━━━━━ Study material ━━━━━

import Summits.Ventures.PercRepro.S1TriangleKernelSix
import Summits.Ventures.PercRepro.RankLevelSetCorankFiveCounts

/-!
# PercRepro — THE TRIANGLE KERNEL AT NULLITY `7`, THE LEMMAS (p8, gen 24; a feeder for S4 — the rows `≤ 36` of the
`q = 7` window)

With the kernel `s₃ ≤ 10` at nullity `6` (S1TriangleKernelSix), `s₃ ≥ 13` at nullity `7` forces, at the point `x` on
the fewest triangles, `m = 3`, `s₃ = 13` and `|U| ∈ {12, 13}` with `r(U) = |U| − 7` for `U = ⋃ triangles` — the
restriction step `ncard_sUnion_triangles_of_thirteen` here: the restriction `M ↾ U` has the same triangles, so its
nullity is `7` (`≤ 5` gives `≤ 8`, `= 6` gives `≤ 10`, and it is `≤ 7` by the nullity cap), and `r(U) ≥ 5` by (C2),
(C3). Two more tools: `four_le_ncard_sdiff_closure` — a point `q ∈ U` off `cl(X)` on `≥ 3` triangles, each carrying a
second point off `cl(X)`, makes `|U ∖ cl(X)| ≥ 4`; and `false_of_forall_notMem_closure_star` — if no point of `Q = U ∖ St`
lies in `cl(St)` (the star of `x`), no triangle avoiding `x` has two star points, so the `6` star points off `x`, each on
`≥ 2` triangles avoiding `x`, give `≥ 12` such triangles, against `≤ 11`. Axioms: standard.
-/

open scoped Matroid

namespace PercRepro

namespace S1

open Set

variable {α : Type}

/-- **The restriction step at nullity `7`.** If `s₃ ≥ 13` and `7 ≤ |U|` for `U = ⋃ triangles`, then `|U| = r(U) + 7` with
`r(U) ≥ 5`: the restriction `M ↾ U` has the same triangles, so its nullity is `≥ 7` (the kernels at nullities `≤ 6`) and
`≤ 7` (the nullity cap), and `r(U) ≥ 4` by (C2), hence `|U| ≥ 11` and `r(U) ≥ 5` by (C3). -/
theorem ncard_sUnion_triangles_of_thirteen (M : Matroid α) [M.Finite]
    (hC1 : ∀ L ⊆ M.E, M.eRk L = 2 → L.ncard ≤ 3)
    (hC2 : ∀ X ⊆ M.E, M.eRk X ≤ 3 → X.ncard ≤ 6)
    (hC3 : ∀ X ⊆ M.E, M.eRk X ≤ 4 → X.ncard ≤ 10) (hd : M.E.encard = M.eRank + 7)
    (hs13 : 13 ≤ (ThmN.triangles M).ncard) (hU7 : 7 ≤ (⋃₀ ThmN.triangles M).ncard) :
    ∃ r : ℕ, 5 ≤ r ∧ M.eRk (⋃₀ ThmN.triangles M) = r ∧ (⋃₀ ThmN.triangles M).ncard = r + 7 := by
  classical
  have hUE : ⋃₀ ThmN.triangles M ⊆ M.E := by
    intro z hz
    obtain ⟨C, hC, hzC⟩ := Set.mem_sUnion.1 hz
    exact hC.1.subset_ground hzC
  have hUfin : (⋃₀ ThmN.triangles M).Finite := M.ground_finite.subset hUE
  set R := M ↾ (⋃₀ ThmN.triangles M) with hR
  haveI hRfinite : R.Finite := _root_.Matroid.restrict_finite hUfin
  have hRtri : ThmN.triangles R = ThmN.triangles M := by
    ext C
    show R.IsCircuit C ∧ C.ncard = 3 ↔ M.IsCircuit C ∧ C.ncard = 3
    rw [hR, _root_.Matroid.restrict_isCircuit_iff hUE]
    constructor
    · rintro ⟨⟨hC, -⟩, h3⟩
      exact ⟨hC, h3⟩
    · rintro ⟨hC, h3⟩
      exact ⟨⟨hC, fun z hz => Set.mem_sUnion.2 ⟨C, ⟨hC, h3⟩, hz⟩⟩, h3⟩
  have hRC1 : ∀ L ⊆ R.E, R.eRk L = 2 → L.ncard ≤ 3 := by
    intro L hL hr
    rw [hR, _root_.Matroid.restrict_ground_eq] at hL
    rw [hR, _root_.Matroid.restrict_eRk_eq M hL] at hr
    exact hC1 L (hL.trans hUE) hr
  have hRC2 : ∀ X ⊆ R.E, R.eRk X ≤ 3 → X.ncard ≤ 6 := by
    intro X hX hr
    rw [hR, _root_.Matroid.restrict_ground_eq] at hX
    rw [hR, _root_.Matroid.restrict_eRk_eq M hX] at hr
    exact hC2 X (hX.trans hUE) hr
  have hRC3 : ∀ X ⊆ R.E, R.eRk X ≤ 4 → X.ncard ≤ 10 := by
    intro X hX hr
    rw [hR, _root_.Matroid.restrict_ground_eq] at hX
    rw [hR, _root_.Matroid.restrict_eRk_eq M hX] at hr
    exact hC3 X (hX.trans hUE) hr
  have hRfin : R✶.eRank ≠ ⊤ := PercRepro.Matroid.eRank_ne_top_of_finite R✶
  obtain ⟨dU, hdU⟩ := ENat.ne_top_iff_exists.1 hRfin
  have hdUenc : R.E.encard = R.eRank + dU := by
    have h := _root_.Matroid.eRank_add_eRank_dual R
    rw [← hdU] at h
    exact h.symm
  -- the nullity of the restriction is `≥ 7`: the kernels at nullities `≤ 6`
  have hdU7 : 7 ≤ dU := by
    by_contra h
    push Not at h
    rcases Nat.lt_or_ge dU 6 with h6 | h6
    · have hb := ncard_triangles_le_triBound8 R hRC1 hRC2 hRC3 hdUenc
      rw [hRtri] at hb
      have h8 : triBound8 dU ≤ 8 := by
        interval_cases dU <;> decide
      omega
    · have hdU6 : dU = 6 := by omega
      rw [hdU6] at hdUenc
      have hb := kernelSix_ncard_triangles_le_ten R hRC1 hRC2 hRC3 (by exact_mod_cast hdUenc)
      rw [hRtri] at hb
      omega
  have hrfin : M.eRk (⋃₀ ThmN.triangles M) ≠ ⊤ := by
    intro h
    have := M.eRk_le_encard (⋃₀ ThmN.triangles M)
    rw [h] at this
    exact hUfin.encard_lt_top.ne (top_le_iff.1 this)
  obtain ⟨r, hr⟩ := ENat.ne_top_iff_exists.1 hrfin
  have hnat : (⋃₀ ThmN.triangles M).ncard = r + dU := by
    have h := hdUenc
    rw [hR, _root_.Matroid.restrict_ground_eq, _root_.Matroid.eRank_restrict, ← hr,
      ← hUfin.cast_ncard_eq] at h
    exact_mod_cast h
  -- the nullity cap: `|U| ≤ r(U) + 7`
  have hcap : (⋃₀ ThmN.triangles M).ncard ≤ r + 7 := by
    have h := PercRepro.Matroid.encard_le_eRk_add_of_encard_eq hUE hd
    rw [← hr, ← hUfin.cast_ncard_eq] at h
    exact_mod_cast h
  have hr4 : 4 ≤ r := by
    by_contra h
    push Not at h
    have h3 : M.eRk (⋃₀ ThmN.triangles M) ≤ 3 := by
      rw [← hr]
      exact_mod_cast (show r ≤ 3 by omega)
    have := hC2 _ hUE h3
    omega
  have hr5 : 5 ≤ r := by
    by_contra h
    push Not at h
    have h4 : M.eRk (⋃₀ ThmN.triangles M) ≤ 4 := by
      rw [← hr]
      exact_mod_cast (show r ≤ 4 by omega)
    have := hC3 _ hUE h4
    omega
  exact ⟨r, hr5, hr.symm, by omega⟩

/-- **Outside points are at least four**: if `q ∈ U` lies off `cl(X)` and on `≥ 3` triangles, each of them carries a
second point off `cl(X)` (`exists_mem_notMem_closure_of_notMem_closure`), distinct for distinct triangles, so
`|U ∖ cl(X)| ≥ 4`. -/
theorem four_le_ncard_sdiff_closure (M : Matroid α) [M.Finite]
    (hC1 : ∀ L ⊆ M.E, M.eRk L = 2 → L.ncard ≤ 3) {X : Set α} {q : α}
    (hqU : q ∈ ⋃₀ ThmN.triangles M) (hq : q ∉ M.closure X)
    (h3 : 3 ≤ (ThmN.trianglesThrough M q).ncard) :
    4 ≤ ((⋃₀ ThmN.triangles M) \ M.closure X).ncard := by
  classical
  have hSfin : (ThmN.triangles M).Finite :=
    M.ground_finite.finite_subsets.subset (fun C hC => hC.1.subset_ground)
  have hUE : ⋃₀ ThmN.triangles M ⊆ M.E := by
    intro z hz
    obtain ⟨C, hC, hzC⟩ := Set.mem_sUnion.1 hz
    exact hC.1.subset_ground hzC
  have hUfin : (⋃₀ ThmN.triangles M).Finite := M.ground_finite.subset hUE
  set O := (⋃₀ ThmN.triangles M) \ M.closure X with hO
  have hOfin : O.Finite := hUfin.subset Set.sdiff_subset
  have hTqfin : (ThmN.trianglesThrough M q).Finite := hSfin.subset (fun C hC => ⟨hC.1, hC.2.1⟩)
  set 𝒯 : Finset (Set α) := hTqfin.toFinset with h𝒯def
  have hmemq : ∀ T, T ∈ 𝒯 ↔ T ∈ ThmN.trianglesThrough M q := fun T => Set.Finite.mem_toFinset hTqfin
  have hcardq : 3 ≤ 𝒯.card := by
    rw [h𝒯def, ← Set.ncard_eq_toFinset_card _ hTqfin]
    exact h3
  have hDfin : (O \ {q}).Finite := hOfin.subset Set.sdiff_subset
  set K : Finset α := hDfin.toFinset with hKdef
  have hKcard : K.card = (O \ {q}).ncard := by
    rw [hKdef, ← Set.ncard_eq_toFinset_card _ hDfin]
  have hqD : q ∉ O \ {q} := fun h => h.2 (Set.mem_singleton q)
  have hK : ∀ T ∈ 𝒯, T ∩ (O \ {q}) ⊆ ↑K := by
    intro T _ z hz
    rw [hKdef, Set.Finite.coe_toFinset]
    exact hz.2
  by_contra hlt
  push Not at hlt
  have hqO : q ∈ O := ⟨hqU, hq⟩
  have hcardK : K.card < 𝒯.card := by
    rw [hKcard, Set.ncard_sdiff' (Set.singleton_subset_iff.2 hqO) hOfin, Set.ncard_singleton]
    omega
  obtain ⟨T, hT𝒯, hTD⟩ :=
    exists_triangle_disjoint_of_card_lt M hC1 𝒯 (fun T hT => (hmemq T).1 hT) hqD K hK hcardK
  have hT : T ∈ ThmN.trianglesThrough M q := (hmemq T).1 hT𝒯
  obtain ⟨y, hyT, hyq, hycl⟩ := exists_mem_notMem_closure_of_notMem_closure M hq hT
  have hyU : y ∈ ⋃₀ ThmN.triangles M := Set.mem_sUnion.2 ⟨T, ⟨hT.1, hT.2.1⟩, hyT⟩
  have hyO : y ∈ O \ {q} := ⟨⟨hyU, hycl⟩, fun h => hyq (Set.mem_singleton_iff.1 h)⟩
  have : y ∈ T ∩ (O \ {q}) := ⟨hyT, hyO⟩
  rw [hTD] at this
  exact this

/-- **The star-incidence count**: with the three triangles `Cᵢ, Cⱼ, C_k` through `x` (all of them), every point of `U` on
`≥ 3` triangles, at most `11` triangles avoiding `x`, and NO point of `Q = U ∖ St` in `cl(St)`: a contradiction — no
triangle avoiding `x` has two star points (its third point, in `Q`, would be in `cl(St)`), and the `6` star points off `x`,
each on `≥ 2` triangles avoiding `x`, give `≥ 12` of them. -/
theorem false_of_forall_notMem_closure_star (M : Matroid α) [M.Finite]
    (hC1 : ∀ L ⊆ M.E, M.eRk L = 2 → L.ncard ≤ 3)
    (hC2 : ∀ X ⊆ M.E, M.eRk X ≤ 3 → X.ncard ≤ 6) {x : α} (hx : M.IsNonloop x)
    {Ci Cj Ck : Set α} (hCi : Ci ∈ ThmN.trianglesThrough M x) (hCj : Cj ∈ ThmN.trianglesThrough M x)
    (hCk : Ck ∈ ThmN.trianglesThrough M x) (hij : Ci ≠ Cj) (hik : Ci ≠ Ck) (hjk : Cj ≠ Ck)
    (hmem3 : ∀ C, C ∈ ThmN.trianglesThrough M x → C = Ci ∨ C = Cj ∨ C = Ck)
    (hmin3 : ∀ y ∈ ⋃₀ ThmN.triangles M, 3 ≤ (ThmN.trianglesThrough M y).ncard)
    (hS₂le : {C | M.IsCircuit C ∧ C.ncard = 3 ∧ x ∉ C}.ncard ≤ 11)
    (hQcl : ∀ q ∈ (⋃₀ ThmN.triangles M) \ ({x} ∪ (Ci ∪ Cj ∪ Ck)), q ∉ M.closure ({x} ∪ (Ci ∪ Cj ∪ Ck))) :
    False := by
  classical
  set S := ThmN.triangles M with hS
  have hSfin : S.Finite :=
    M.ground_finite.finite_subsets.subset (fun C hC => hC.1.subset_ground)
  have hUE : ⋃₀ S ⊆ M.E := by
    intro z hz
    obtain ⟨C, hC, hzC⟩ := Set.mem_sUnion.1 hz
    exact hC.1.subset_ground hzC
  have hUfin : (⋃₀ S).Finite := M.ground_finite.subset hUE
  have hxU' : x ∈ ⋃₀ S := Set.mem_sUnion.2 ⟨Ci, ⟨hCi.1, hCi.2.1⟩, hCi.2.2⟩
  set s : Finset (Set α) := {Ci, Cj, Ck} with hsdef
  have hs : ∀ C ∈ s, C ∈ ThmN.trianglesThrough M x := by
    intro C hC
    simp only [hsdef, Finset.mem_insert, Finset.mem_singleton] at hC
    rcases hC with rfl | rfl | rfl
    · exact hCi
    · exact hCj
    · exact hCk
  have hscard : s.card = 3 := Finset.card_eq_three.2 ⟨Ci, Cj, Ck, hij, hik, hjk, rfl⟩
  obtain ⟨-, hstar_card⟩ := ThmN.eRk_le_and_ncard_eq_of_triangles M hC1 hx s hs
  rw [hscard] at hstar_card
  set St := ({x} ∪ (Ci ∪ Cj ∪ Ck) : Set α) with hSt
  have hSteq : ({x} ∪ ⋃ C ∈ s, C) = St := by
    ext z
    constructor
    · intro hz
      rcases hz with hz | hz
      · exact Or.inl hz
      · obtain ⟨C, hC, hzC⟩ := Set.mem_iUnion₂.1 hz
        simp only [hsdef, Finset.mem_insert, Finset.mem_singleton] at hC
        rcases hC with rfl | rfl | rfl
        · exact Or.inr (Or.inl (Or.inl hzC))
        · exact Or.inr (Or.inl (Or.inr hzC))
        · exact Or.inr (Or.inr hzC)
    · intro hz
      rcases hz with hz | hz
      · exact Or.inl hz
      · refine Or.inr ?_
        rcases hz with (hz | hz) | hz
        · exact Set.mem_iUnion₂.2 ⟨Ci, by simp [hsdef], hz⟩
        · exact Set.mem_iUnion₂.2 ⟨Cj, by simp [hsdef], hz⟩
        · exact Set.mem_iUnion₂.2 ⟨Ck, by simp [hsdef], hz⟩
  rw [hSteq] at hstar_card
  have hStU : St ⊆ ⋃₀ S := by
    intro z hz
    rcases hz with hz | hz
    · rw [Set.mem_singleton_iff.1 hz]; exact hxU'
    · rcases hz with (hz | hz) | hz
      · exact Set.mem_sUnion.2 ⟨Ci, ⟨hCi.1, hCi.2.1⟩, hz⟩
      · exact Set.mem_sUnion.2 ⟨Cj, ⟨hCj.1, hCj.2.1⟩, hz⟩
      · exact Set.mem_sUnion.2 ⟨Ck, ⟨hCk.1, hCk.2.1⟩, hz⟩
  have hStE : St ⊆ M.E := hStU.trans hUE
  have hStfin : St.Finite := hUfin.subset hStU
  have hStcl' : St ⊆ M.closure St := M.subset_closure St hStE
  set Q := (⋃₀ S) \ St with hQ
  have hTU : ∀ T ∈ S, T ⊆ ⋃₀ S := fun T hT z hz => Set.mem_sUnion.2 ⟨T, hT, hz⟩
  set S₂ := {C | M.IsCircuit C ∧ C.ncard = 3 ∧ x ∉ C} with hS₂
  have hS₂fin : S₂.Finite := hSfin.subset (fun C hC => ⟨hC.1, hC.2.1⟩)
  have hS₂S : ∀ T ∈ S₂, T ∈ S := fun T hT => ⟨hT.1, hT.2.1⟩
  have hS₂x : ∀ T ∈ S₂, x ∉ T := fun T hT => hT.2.2
  have hQpt : ∀ T ∈ S₂, ∃ q ∈ T, q ∈ Q := by
    intro T hT
    obtain ⟨q, hqT, hqSt⟩ := exists_mem_notMem_star_of_notMem M hC1 hC2 hx hCi hCj hCk hij hik hjk
      (hS₂S T hT) (hS₂x T hT)
    exact ⟨q, hqT, hTU T (hS₂S T hT) hqT, hqSt⟩
  -- no triangle avoiding `x` has two star points
  have hB5 : ∀ T ∈ S₂, ∀ a ∈ T, ∀ b ∈ T, a ≠ b → a ∈ St → b ∈ St → False := by
    intro T hT a haT b hbT hab haSt hbSt
    obtain ⟨c, hcT, hcQ⟩ := hQpt T hT
    have hTcl : T ⊆ M.closure St := by
      refine (triangle_subset_closure_of_two_mem M (hS₂S T hT) haT hbT hab).trans ?_
      refine M.closure_subset_closure_of_subset_closure ?_
      intro z hz
      rcases hz with rfl | hz
      · exact hStcl' haSt
      · rw [Set.mem_singleton_iff.1 hz]; exact hStcl' hbSt
    exact hQcl c hcQ (hTcl hcT)
  -- the count
  set S₂f : Finset (Set α) := hS₂fin.toFinset with hS₂fdef
  have hmemS₂ : ∀ T, T ∈ S₂f ↔ T ∈ S₂ := fun T => Set.Finite.mem_toFinset hS₂fin
  have hS₂fcard : S₂f.card ≤ 11 := by
    rw [hS₂fdef, ← Set.ncard_eq_toFinset_card _ hS₂fin]
    exact hS₂le
  have hAfin : (St \ {x}).Finite := hStfin.subset Set.sdiff_subset
  set A : Finset α := hAfin.toFinset with hAdef
  have hmemA : ∀ a, a ∈ A ↔ a ∈ St \ {x} := fun a => Set.Finite.mem_toFinset hAfin
  have hxSt : x ∈ St := Or.inl rfl
  have hAcard : A.card = 6 := by
    rw [hAdef, ← Set.ncard_eq_toFinset_card _ hAfin,
      Set.ncard_sdiff' (Set.singleton_subset_iff.2 hxSt) hStfin, hstar_card, Set.ncard_singleton]
  have hf2 : ∀ a ∈ A, 2 ≤ (S₂f.filter (fun T => a ∈ T)).card := by
    intro a ha
    have ha' := (hmemA a).1 ha
    have haSt : a ∈ St := ha'.1
    have hax : a ≠ x := fun h => ha'.2 (by rw [h]; exact Set.mem_singleton x)
    have haU : a ∈ ⋃₀ S := hStU haSt
    have hTafin : (ThmN.trianglesThrough M a).Finite := hSfin.subset (fun C hC => ⟨hC.1, hC.2.1⟩)
    set Ta : Finset (Set α) := hTafin.toFinset with hTadef
    have hmema : ∀ T, T ∈ Ta ↔ T ∈ ThmN.trianglesThrough M a := fun T => Set.Finite.mem_toFinset hTafin
    have hTacard : 3 ≤ Ta.card := by
      rw [hTadef, ← Set.ncard_eq_toFinset_card _ hTafin]
      exact hmin3 a haU
    have hsplit := Finset.card_filter_add_card_filter_not (fun T => x ∈ T) (s := Ta)
    have hle1 : (Ta.filter (fun T => x ∈ T)).card ≤ 1 := by
      rw [Finset.card_le_one]
      intro T hT T' hT'
      rw [Finset.mem_filter, hmema] at hT hT'
      by_contra hne
      have h := ThmN.inter_eq_singleton_of_mem_trianglesThrough M hC1 (x := x)
        ⟨hT.1.1, hT.1.2.1, hT.2⟩ ⟨hT'.1.1, hT'.1.2.1, hT'.2⟩ hne
      have : a ∈ T ∩ T' := ⟨hT.1.2.2, hT'.1.2.2⟩
      rw [h] at this
      exact hax (Set.mem_singleton_iff.1 this)
    have hsub : Ta.filter (fun T => ¬ x ∈ T) ⊆ S₂f.filter (fun T => a ∈ T) := by
      intro T hT
      rw [Finset.mem_filter, hmema] at hT
      rw [Finset.mem_filter, hmemS₂]
      exact ⟨⟨hT.1.1, hT.1.2.1, hT.2⟩, hT.1.2.2⟩
    have := Finset.card_le_card hsub
    omega
  have hdisj : (↑A : Set α).PairwiseDisjoint (fun a => S₂f.filter (fun T => a ∈ T)) := by
    intro a ha b hb hab
    rw [Function.onFun, Finset.disjoint_left]
    intro T hTa hTb
    rw [Finset.mem_filter] at hTa hTb
    have haSt : a ∈ St := ((hmemA a).1 (Finset.mem_coe.1 ha)).1
    have hbSt : b ∈ St := ((hmemA b).1 (Finset.mem_coe.1 hb)).1
    exact hB5 T ((hmemS₂ T).1 hTa.1) a hTa.2 b hTb.2 hab haSt hbSt
  have hbiU : A.biUnion (fun a => S₂f.filter (fun T => a ∈ T)) ⊆ S₂f := by
    intro T hT
    obtain ⟨a, -, hTa⟩ := Finset.mem_biUnion.1 hT
    exact (Finset.mem_filter.1 hTa).1
  have h12 : 12 ≤ (A.biUnion (fun a => S₂f.filter (fun T => a ∈ T))).card := by
    rw [Finset.card_biUnion hdisj]
    calc 12 = ∑ _a ∈ A, 2 := by rw [Finset.sum_const, hAcard, smul_eq_mul]
      _ ≤ ∑ a ∈ A, (S₂f.filter (fun T => a ∈ T)).card := Finset.sum_le_sum hf2
  have := Finset.card_le_card hbiU
  omega

end S1

end PercRepro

━━━━━

All that is wanted is an exact copy of the lines above from the one with "have hTqfin : (ThmN.trianglesThrough" through the one with "have hcardK : K.card < 𝒯.card := by", with both ends included.

Result of this exercise
  have hTqfin : (ThmN.trianglesThrough M q).Finite := hSfin.subset (fun C hC => ⟨hC.1, hC.2.1⟩)
  set 𝒯 : Finset (Set α) := hTqfin.toFinset with h𝒯def
  have hmemq : ∀ T, T ∈ 𝒯 ↔ T ∈ ThmN.trianglesThrough M q := fun T => Set.Finite.mem_toFinset hTqfin
  have hcardq : 3 ≤ 𝒯.card := by
    rw [h𝒯def, ← Set.ncard_eq_toFinset_card _ hTqfin]
    exact h3
  have hDfin : (O \ {q}).Finite := hOfin.subset Set.sdiff_subset
  set K : Finset α := hDfin.toFinset with hKdef
  have hKcard : K.card = (O \ {q}).ncard := by
    rw [hKdef, ← Set.ncard_eq_toFinset_card _ hDfin]
  have hqD : q ∉ O \ {q} := fun h => h.2 (Set.mem_singleton q)
  have hK : ∀ T ∈ 𝒯, T ∩ (O \ {q}) ⊆ ↑K := by
    intro T _ z hz
    rw [hKdef, Set.Finite.coe_toFinset]
    exact hz.2
  by_contra hlt
  push Not at hlt
  have hqO : q ∈ O := ⟨hqU, hq⟩
  have hcardK : K.card < 𝒯.card := by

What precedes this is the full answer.